EXTRACTED INFORMATION Block Start

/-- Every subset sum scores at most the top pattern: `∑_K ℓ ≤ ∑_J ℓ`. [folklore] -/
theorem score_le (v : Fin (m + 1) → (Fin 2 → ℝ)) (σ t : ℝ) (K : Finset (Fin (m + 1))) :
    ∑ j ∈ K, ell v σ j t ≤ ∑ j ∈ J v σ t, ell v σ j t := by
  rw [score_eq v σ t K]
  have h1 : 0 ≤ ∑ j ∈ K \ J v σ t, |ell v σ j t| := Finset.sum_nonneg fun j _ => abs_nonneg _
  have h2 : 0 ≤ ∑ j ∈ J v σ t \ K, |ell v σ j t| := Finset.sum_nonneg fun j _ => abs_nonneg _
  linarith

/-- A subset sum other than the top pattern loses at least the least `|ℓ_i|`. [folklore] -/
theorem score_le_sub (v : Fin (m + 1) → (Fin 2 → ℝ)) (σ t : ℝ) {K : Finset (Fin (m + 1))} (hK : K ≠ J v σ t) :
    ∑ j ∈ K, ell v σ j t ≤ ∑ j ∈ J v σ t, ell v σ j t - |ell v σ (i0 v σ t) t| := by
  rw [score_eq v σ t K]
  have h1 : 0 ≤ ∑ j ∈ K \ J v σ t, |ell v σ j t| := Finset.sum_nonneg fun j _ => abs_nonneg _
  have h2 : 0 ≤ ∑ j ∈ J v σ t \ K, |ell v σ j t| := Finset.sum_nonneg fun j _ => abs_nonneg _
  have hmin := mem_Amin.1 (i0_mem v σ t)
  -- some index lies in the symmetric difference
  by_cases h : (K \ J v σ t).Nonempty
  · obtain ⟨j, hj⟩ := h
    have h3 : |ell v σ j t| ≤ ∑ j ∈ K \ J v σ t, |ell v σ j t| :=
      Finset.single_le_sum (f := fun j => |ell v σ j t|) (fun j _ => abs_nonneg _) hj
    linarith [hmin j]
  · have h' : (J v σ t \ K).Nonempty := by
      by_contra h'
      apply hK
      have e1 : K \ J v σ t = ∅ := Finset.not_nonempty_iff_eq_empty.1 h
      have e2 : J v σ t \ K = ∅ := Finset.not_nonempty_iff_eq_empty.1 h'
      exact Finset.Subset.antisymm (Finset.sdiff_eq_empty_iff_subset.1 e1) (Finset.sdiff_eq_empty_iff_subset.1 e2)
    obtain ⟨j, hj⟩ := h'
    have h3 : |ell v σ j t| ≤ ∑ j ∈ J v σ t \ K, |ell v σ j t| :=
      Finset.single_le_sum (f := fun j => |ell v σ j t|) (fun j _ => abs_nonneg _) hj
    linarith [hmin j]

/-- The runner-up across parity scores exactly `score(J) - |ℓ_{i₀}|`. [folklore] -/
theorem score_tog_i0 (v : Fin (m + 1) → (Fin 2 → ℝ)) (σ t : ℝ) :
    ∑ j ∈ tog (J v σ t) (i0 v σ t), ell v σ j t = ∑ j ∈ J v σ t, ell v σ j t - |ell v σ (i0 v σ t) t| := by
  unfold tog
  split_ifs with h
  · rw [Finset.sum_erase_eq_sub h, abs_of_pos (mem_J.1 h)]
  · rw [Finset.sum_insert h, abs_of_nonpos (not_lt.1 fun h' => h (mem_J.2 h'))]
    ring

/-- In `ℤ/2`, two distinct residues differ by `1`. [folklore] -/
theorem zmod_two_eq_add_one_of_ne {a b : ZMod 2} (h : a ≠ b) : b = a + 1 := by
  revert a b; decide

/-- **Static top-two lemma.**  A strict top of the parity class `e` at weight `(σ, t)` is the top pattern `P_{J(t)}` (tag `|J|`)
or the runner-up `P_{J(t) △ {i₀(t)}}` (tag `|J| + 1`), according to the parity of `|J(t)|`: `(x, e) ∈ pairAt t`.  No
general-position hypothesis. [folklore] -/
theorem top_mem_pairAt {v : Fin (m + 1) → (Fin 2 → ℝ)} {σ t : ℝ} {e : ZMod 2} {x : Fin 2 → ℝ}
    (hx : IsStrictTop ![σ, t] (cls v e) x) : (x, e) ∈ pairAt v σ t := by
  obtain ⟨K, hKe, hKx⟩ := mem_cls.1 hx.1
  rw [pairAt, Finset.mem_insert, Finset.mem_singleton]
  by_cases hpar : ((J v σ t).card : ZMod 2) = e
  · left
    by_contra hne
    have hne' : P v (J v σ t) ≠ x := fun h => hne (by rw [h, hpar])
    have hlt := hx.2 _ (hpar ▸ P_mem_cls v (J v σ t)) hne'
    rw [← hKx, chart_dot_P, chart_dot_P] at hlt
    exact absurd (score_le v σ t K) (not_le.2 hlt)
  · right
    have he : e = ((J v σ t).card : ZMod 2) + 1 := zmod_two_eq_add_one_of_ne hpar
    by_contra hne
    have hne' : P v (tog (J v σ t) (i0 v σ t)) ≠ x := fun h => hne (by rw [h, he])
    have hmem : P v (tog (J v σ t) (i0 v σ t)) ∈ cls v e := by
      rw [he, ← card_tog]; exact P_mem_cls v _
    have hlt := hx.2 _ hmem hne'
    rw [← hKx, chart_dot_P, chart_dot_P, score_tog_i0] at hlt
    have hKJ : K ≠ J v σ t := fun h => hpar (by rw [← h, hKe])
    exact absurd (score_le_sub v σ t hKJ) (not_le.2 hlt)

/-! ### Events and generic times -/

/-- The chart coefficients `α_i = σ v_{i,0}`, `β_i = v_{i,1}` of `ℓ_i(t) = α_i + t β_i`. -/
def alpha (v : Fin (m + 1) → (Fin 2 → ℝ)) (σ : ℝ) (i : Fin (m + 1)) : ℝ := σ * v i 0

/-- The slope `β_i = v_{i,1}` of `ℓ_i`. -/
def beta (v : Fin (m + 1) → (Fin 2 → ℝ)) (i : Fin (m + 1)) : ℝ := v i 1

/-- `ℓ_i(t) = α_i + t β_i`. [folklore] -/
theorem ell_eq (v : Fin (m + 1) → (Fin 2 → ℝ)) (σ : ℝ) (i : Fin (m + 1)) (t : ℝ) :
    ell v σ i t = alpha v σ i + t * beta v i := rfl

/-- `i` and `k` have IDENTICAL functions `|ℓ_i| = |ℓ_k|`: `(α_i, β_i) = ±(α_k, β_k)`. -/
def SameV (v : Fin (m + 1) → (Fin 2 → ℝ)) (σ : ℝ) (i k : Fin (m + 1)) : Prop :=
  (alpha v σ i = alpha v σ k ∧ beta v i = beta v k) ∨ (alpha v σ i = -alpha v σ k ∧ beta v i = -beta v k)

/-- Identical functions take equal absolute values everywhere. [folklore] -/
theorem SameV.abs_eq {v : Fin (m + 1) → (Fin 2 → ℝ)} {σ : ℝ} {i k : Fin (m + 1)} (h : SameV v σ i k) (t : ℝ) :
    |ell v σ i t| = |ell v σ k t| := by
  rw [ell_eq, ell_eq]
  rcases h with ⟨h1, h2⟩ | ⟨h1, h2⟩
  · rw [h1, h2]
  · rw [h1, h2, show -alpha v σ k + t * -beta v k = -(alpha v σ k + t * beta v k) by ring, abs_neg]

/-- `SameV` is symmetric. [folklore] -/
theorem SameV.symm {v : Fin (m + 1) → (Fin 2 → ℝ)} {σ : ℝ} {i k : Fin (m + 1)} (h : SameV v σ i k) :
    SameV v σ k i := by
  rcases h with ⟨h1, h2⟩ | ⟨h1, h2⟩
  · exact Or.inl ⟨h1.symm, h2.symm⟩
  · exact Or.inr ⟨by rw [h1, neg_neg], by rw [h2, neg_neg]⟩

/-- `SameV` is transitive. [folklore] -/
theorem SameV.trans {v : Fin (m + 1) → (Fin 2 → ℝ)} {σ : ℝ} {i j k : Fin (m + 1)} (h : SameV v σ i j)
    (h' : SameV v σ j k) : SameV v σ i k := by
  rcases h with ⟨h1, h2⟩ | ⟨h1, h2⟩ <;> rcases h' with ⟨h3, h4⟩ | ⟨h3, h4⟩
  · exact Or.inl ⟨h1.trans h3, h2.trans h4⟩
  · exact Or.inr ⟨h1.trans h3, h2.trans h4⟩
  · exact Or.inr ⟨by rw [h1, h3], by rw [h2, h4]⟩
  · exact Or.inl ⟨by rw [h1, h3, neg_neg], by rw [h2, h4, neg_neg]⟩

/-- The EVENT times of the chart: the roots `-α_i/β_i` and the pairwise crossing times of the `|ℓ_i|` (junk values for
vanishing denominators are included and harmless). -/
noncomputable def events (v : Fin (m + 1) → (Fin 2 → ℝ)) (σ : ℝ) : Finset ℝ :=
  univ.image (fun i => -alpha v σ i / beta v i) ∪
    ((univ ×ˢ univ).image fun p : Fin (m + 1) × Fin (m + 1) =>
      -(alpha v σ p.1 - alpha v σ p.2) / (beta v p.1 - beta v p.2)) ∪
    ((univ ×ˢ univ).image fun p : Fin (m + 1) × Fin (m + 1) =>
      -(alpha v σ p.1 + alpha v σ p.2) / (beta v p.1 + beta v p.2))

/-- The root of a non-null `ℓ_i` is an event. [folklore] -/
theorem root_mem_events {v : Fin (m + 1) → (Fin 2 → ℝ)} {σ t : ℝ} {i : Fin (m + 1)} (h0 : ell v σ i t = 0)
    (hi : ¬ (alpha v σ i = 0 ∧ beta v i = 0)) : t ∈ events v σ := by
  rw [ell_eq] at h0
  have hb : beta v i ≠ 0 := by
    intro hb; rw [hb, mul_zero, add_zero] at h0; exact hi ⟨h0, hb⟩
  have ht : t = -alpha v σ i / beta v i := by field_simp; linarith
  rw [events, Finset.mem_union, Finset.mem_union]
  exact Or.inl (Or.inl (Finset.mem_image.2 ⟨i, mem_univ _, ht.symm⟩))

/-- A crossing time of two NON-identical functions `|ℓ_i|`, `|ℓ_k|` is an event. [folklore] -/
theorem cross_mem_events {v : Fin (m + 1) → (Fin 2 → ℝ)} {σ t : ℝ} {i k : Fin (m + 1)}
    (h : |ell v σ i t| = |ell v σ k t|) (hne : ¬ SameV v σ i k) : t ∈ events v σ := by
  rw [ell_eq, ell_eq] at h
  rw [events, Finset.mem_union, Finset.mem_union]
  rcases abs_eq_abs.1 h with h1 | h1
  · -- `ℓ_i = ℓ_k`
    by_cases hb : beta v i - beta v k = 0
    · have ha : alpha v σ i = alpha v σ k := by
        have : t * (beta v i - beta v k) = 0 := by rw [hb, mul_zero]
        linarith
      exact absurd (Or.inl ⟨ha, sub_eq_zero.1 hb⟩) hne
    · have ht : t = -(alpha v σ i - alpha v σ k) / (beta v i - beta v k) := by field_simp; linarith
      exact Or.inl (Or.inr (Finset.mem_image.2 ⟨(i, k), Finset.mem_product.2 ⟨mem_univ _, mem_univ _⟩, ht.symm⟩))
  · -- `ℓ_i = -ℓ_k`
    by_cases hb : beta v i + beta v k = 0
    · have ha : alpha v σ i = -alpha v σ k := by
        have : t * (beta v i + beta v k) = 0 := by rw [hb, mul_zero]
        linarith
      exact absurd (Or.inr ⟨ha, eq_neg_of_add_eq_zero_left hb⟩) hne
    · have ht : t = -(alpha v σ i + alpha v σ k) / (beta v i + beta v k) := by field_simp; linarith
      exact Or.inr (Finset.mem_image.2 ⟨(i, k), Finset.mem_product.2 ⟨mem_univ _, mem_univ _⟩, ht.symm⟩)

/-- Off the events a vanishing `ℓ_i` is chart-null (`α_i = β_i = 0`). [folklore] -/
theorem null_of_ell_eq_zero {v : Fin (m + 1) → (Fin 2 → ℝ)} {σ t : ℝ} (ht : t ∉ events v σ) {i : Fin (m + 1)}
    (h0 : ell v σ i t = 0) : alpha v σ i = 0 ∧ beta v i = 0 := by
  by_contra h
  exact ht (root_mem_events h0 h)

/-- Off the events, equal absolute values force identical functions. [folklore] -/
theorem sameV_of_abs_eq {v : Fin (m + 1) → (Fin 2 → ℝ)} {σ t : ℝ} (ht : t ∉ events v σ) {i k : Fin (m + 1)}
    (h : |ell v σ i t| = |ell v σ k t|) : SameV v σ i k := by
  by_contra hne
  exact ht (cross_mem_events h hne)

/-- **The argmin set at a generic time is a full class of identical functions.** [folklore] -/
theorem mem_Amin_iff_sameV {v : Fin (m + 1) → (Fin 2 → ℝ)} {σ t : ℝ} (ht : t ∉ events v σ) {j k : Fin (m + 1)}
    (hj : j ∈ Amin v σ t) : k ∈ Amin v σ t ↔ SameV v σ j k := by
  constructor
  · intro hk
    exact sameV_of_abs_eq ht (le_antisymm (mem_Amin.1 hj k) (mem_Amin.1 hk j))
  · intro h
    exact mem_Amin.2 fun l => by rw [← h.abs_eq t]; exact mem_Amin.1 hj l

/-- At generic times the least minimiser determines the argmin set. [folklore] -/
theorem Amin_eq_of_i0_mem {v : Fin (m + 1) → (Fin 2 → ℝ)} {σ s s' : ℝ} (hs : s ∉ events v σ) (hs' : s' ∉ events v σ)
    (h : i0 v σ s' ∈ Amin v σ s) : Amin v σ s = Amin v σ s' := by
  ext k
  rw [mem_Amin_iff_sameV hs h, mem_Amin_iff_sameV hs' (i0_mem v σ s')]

EXTRACTED INFORMATION Block End

- [ASSIGNMENT]
Each line of the records with the word "symmetric" in it is to be copied.

- [RESPONSE FOR THIS EXERCISE]
  -- some index lies in the symmetric difference
/-- `SameV` is symmetric. [folklore] -/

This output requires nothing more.